Your assignment: Show each line from the records below in which the word "cite" occurs.

Data shown:
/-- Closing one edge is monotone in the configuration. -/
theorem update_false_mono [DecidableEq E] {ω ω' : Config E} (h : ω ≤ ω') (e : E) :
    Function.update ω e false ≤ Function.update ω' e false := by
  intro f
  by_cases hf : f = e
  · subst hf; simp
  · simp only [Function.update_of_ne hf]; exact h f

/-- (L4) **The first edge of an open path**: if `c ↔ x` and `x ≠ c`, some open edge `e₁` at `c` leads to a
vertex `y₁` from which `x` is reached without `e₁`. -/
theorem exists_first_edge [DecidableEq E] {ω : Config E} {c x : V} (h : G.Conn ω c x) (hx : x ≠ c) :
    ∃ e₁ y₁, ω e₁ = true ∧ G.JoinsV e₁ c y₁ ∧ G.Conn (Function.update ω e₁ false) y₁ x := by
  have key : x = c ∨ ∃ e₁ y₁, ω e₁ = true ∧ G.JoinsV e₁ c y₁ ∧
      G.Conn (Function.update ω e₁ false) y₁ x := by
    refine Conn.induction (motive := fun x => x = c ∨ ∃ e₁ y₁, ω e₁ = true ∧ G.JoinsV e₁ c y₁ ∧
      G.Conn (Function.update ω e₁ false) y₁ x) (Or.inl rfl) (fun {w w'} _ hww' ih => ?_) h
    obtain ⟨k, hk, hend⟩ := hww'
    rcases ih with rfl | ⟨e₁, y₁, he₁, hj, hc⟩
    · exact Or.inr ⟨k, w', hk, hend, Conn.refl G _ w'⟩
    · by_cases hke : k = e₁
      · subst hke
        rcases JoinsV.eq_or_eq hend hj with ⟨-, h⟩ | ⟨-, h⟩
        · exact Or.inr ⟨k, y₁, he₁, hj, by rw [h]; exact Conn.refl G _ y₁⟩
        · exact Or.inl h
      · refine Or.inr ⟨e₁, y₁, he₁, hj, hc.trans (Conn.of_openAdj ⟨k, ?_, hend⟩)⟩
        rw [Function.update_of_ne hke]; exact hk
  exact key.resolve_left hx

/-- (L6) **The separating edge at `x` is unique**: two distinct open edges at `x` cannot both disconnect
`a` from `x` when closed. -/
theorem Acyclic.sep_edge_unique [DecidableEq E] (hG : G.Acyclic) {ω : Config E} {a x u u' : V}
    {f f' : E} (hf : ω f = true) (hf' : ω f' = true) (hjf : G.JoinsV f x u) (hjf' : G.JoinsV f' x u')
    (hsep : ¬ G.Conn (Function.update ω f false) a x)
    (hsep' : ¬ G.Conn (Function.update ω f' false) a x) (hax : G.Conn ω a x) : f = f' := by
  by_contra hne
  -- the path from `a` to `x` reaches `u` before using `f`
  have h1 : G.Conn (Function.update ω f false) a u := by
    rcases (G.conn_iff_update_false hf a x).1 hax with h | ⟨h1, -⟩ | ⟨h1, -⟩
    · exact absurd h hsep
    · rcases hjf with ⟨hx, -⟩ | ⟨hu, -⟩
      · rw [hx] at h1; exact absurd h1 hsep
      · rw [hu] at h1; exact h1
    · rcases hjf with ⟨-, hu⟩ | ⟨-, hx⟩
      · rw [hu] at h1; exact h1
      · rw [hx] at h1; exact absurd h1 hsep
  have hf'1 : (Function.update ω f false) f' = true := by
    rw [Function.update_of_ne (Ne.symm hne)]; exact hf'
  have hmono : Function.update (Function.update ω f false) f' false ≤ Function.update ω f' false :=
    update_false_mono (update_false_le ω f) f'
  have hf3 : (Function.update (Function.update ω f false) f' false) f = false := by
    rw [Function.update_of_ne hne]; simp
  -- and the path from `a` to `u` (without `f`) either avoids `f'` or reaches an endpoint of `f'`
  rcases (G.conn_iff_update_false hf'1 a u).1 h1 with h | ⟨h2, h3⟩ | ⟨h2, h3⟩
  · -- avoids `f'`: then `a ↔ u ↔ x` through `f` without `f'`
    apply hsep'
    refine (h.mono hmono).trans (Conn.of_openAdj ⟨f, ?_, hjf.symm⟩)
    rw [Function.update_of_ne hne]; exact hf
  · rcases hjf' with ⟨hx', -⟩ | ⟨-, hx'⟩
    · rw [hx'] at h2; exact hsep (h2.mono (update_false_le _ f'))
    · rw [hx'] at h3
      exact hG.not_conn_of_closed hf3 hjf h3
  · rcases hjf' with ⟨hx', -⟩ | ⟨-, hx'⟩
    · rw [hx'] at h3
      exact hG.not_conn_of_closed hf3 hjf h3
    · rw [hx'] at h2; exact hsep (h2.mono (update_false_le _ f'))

--

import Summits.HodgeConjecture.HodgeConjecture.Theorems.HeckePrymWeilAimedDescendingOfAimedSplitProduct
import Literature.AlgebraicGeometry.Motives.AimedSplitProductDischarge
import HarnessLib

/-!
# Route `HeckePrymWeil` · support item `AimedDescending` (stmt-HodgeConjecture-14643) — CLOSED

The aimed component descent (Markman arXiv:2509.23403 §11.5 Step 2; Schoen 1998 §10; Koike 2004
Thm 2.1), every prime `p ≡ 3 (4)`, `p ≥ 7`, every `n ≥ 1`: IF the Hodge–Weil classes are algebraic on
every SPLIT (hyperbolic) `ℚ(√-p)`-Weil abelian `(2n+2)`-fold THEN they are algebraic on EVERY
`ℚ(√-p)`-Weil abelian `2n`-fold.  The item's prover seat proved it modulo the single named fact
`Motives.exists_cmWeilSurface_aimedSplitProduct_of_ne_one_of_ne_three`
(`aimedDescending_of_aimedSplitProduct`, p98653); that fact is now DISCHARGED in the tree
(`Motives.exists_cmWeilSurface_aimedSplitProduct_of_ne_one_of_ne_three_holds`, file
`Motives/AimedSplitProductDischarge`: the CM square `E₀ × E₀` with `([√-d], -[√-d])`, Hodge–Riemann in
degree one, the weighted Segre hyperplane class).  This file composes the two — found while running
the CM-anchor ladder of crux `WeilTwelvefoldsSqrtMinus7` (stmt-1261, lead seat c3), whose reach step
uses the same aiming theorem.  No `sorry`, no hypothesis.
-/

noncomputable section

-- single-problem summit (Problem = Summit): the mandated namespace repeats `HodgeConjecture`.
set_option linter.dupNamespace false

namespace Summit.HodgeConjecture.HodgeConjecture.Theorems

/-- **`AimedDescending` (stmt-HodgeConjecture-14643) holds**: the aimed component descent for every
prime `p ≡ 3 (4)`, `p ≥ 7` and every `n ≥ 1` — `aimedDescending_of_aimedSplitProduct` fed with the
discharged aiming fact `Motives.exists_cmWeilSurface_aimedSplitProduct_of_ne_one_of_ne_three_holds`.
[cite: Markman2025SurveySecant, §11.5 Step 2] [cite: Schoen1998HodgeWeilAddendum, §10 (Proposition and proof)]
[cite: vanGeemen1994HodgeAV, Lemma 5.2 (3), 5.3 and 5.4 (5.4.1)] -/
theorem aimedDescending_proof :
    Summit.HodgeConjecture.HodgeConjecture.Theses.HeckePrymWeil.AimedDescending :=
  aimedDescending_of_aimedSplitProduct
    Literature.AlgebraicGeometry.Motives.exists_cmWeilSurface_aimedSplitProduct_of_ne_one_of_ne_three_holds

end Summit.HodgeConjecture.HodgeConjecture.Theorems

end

==

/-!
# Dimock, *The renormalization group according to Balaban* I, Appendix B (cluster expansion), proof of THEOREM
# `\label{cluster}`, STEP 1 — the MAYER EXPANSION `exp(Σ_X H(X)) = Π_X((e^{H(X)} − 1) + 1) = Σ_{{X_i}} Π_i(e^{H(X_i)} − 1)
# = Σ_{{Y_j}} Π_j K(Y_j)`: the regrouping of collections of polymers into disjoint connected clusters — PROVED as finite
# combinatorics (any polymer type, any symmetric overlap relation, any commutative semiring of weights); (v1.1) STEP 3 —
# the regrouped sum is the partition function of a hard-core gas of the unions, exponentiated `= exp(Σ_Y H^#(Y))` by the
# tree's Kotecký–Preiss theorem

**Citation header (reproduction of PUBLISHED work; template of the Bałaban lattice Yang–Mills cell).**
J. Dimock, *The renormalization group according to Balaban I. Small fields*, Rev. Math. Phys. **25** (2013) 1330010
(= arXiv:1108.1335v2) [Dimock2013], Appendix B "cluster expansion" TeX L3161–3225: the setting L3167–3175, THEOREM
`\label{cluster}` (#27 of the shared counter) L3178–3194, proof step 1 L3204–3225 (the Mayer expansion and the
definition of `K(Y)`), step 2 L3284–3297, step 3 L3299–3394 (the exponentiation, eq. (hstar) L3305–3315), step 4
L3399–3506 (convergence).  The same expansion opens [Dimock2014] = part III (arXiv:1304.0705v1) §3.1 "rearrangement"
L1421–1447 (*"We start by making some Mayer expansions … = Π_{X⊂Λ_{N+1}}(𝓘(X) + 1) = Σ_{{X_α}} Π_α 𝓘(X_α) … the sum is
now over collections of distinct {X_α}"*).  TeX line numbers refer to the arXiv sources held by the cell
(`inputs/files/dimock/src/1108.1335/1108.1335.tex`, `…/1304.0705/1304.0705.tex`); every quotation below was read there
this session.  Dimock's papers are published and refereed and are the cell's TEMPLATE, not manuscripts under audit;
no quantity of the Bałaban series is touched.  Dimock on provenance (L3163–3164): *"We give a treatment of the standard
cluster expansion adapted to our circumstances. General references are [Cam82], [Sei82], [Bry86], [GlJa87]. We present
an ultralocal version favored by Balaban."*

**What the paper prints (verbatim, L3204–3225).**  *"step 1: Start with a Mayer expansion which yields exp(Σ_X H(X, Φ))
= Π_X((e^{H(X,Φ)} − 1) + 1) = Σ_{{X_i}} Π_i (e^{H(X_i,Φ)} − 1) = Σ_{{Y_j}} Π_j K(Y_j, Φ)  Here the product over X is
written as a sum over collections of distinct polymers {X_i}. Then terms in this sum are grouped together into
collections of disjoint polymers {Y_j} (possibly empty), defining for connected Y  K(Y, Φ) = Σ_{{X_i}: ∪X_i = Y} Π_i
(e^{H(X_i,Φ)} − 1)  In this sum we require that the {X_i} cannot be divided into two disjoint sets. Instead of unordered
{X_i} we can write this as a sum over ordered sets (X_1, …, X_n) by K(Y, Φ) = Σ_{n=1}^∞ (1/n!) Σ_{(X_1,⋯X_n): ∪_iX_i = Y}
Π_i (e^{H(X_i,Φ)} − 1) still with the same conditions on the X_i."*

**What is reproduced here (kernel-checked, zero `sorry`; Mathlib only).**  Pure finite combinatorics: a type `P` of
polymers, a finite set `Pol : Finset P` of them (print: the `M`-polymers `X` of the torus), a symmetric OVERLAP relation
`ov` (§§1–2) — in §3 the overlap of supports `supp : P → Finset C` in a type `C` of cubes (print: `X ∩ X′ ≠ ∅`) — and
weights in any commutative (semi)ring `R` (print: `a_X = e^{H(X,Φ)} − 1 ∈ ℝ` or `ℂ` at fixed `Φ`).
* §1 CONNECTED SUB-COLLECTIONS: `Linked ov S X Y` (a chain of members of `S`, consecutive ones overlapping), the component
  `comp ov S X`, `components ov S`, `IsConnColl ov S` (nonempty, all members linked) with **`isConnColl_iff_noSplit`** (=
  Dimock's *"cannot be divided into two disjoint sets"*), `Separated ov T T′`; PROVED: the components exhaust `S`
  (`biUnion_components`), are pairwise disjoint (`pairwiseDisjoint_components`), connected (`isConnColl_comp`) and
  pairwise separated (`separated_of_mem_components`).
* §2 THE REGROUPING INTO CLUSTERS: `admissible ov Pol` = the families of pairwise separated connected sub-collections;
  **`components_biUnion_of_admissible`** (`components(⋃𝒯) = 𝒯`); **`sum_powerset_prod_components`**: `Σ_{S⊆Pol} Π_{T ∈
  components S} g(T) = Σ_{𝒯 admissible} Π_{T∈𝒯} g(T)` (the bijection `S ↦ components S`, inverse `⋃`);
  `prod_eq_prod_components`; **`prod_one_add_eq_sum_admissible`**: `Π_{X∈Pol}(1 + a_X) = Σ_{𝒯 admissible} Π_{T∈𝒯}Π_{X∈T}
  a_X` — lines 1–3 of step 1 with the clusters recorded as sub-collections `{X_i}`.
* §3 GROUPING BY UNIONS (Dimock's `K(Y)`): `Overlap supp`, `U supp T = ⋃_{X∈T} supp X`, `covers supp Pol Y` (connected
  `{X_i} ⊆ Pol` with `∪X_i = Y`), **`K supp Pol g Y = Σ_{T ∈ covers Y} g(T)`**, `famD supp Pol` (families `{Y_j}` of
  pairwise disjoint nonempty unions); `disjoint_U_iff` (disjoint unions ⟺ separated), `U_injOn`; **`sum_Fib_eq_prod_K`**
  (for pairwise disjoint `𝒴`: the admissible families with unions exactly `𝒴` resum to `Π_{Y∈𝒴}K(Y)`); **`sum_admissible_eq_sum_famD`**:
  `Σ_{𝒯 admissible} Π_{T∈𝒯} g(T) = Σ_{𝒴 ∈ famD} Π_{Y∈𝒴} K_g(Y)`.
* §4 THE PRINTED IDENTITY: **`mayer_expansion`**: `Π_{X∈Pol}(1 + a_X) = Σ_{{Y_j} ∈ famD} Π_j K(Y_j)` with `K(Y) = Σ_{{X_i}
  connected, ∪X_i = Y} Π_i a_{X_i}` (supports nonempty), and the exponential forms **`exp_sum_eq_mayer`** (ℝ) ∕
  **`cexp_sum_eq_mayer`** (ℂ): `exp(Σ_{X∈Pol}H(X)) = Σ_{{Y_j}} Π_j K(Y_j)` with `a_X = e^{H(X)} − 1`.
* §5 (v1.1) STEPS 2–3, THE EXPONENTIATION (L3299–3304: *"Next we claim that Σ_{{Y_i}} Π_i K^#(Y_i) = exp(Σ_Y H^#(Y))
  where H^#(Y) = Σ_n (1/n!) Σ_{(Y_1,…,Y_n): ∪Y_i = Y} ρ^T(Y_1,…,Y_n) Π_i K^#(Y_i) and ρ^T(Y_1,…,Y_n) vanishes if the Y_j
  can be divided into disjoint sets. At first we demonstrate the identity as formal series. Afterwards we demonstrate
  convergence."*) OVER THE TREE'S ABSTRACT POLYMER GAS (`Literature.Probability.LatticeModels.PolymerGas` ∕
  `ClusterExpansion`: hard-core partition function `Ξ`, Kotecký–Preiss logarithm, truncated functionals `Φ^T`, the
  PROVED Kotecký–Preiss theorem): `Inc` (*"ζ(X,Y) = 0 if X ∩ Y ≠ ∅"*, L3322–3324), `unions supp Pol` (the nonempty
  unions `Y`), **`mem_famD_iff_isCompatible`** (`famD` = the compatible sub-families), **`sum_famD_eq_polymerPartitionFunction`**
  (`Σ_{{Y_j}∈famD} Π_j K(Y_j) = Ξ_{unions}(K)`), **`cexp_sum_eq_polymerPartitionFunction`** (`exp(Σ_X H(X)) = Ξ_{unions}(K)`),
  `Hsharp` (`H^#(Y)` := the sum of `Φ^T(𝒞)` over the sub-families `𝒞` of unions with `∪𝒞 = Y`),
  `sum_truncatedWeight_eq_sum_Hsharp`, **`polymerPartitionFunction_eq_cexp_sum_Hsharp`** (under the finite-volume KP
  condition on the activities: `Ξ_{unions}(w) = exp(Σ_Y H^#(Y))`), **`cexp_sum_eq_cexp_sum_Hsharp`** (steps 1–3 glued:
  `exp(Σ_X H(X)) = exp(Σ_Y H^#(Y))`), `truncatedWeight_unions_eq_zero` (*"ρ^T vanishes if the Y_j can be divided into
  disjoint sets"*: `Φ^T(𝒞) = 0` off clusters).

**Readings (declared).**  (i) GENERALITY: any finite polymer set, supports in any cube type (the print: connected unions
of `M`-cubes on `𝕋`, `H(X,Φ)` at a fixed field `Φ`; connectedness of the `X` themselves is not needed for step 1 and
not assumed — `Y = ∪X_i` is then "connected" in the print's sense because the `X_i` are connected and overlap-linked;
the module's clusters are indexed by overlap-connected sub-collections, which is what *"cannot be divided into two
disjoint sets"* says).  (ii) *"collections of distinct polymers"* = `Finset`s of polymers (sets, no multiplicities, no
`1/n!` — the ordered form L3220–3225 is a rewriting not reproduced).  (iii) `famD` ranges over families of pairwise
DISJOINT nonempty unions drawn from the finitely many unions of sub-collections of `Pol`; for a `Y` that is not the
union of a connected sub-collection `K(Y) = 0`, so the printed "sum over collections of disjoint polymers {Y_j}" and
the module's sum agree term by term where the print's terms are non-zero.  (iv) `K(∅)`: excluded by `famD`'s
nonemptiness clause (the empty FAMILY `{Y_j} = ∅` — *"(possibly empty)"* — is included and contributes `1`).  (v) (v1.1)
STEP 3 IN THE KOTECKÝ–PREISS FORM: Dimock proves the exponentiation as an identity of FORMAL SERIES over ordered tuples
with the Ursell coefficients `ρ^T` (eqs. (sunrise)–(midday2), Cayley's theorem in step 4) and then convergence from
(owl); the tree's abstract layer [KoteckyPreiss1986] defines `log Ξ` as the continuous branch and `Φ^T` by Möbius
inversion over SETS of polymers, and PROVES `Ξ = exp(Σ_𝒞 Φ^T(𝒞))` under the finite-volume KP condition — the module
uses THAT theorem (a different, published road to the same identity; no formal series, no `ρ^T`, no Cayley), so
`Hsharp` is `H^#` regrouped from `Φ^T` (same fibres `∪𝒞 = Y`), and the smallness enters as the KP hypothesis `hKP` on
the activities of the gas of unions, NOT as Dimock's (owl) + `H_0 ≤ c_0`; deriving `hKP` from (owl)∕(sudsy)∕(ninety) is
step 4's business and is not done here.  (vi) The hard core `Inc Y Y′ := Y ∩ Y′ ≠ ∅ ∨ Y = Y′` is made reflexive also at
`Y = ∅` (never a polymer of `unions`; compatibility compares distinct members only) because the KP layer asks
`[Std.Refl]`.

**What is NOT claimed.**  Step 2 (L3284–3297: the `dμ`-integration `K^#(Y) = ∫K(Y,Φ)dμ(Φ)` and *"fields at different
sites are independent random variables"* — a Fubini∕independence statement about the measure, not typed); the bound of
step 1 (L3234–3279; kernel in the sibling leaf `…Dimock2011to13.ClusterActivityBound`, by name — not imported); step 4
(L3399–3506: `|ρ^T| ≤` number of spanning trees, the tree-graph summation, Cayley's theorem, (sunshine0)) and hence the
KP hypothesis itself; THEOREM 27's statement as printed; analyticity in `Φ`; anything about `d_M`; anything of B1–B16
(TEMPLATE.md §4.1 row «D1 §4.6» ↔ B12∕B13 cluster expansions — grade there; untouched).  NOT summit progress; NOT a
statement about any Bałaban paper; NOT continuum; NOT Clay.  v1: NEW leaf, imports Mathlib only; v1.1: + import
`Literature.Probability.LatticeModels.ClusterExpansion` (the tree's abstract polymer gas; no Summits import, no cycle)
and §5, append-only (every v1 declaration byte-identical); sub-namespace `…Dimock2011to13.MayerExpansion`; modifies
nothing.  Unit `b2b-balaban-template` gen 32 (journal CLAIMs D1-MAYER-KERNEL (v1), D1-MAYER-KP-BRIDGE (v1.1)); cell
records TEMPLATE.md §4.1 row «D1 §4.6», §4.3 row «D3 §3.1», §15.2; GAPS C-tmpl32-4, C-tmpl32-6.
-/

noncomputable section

Solved problem:
[cite: Markman2025SurveySecant, §11.5 Step 2] [cite: Schoen1998HodgeWeilAddendum, §10 (Proposition and proof)]
[cite: vanGeemen1994HodgeAV, Lemma 5.2 (3), 5.3 and 5.4 (5.4.1)] -/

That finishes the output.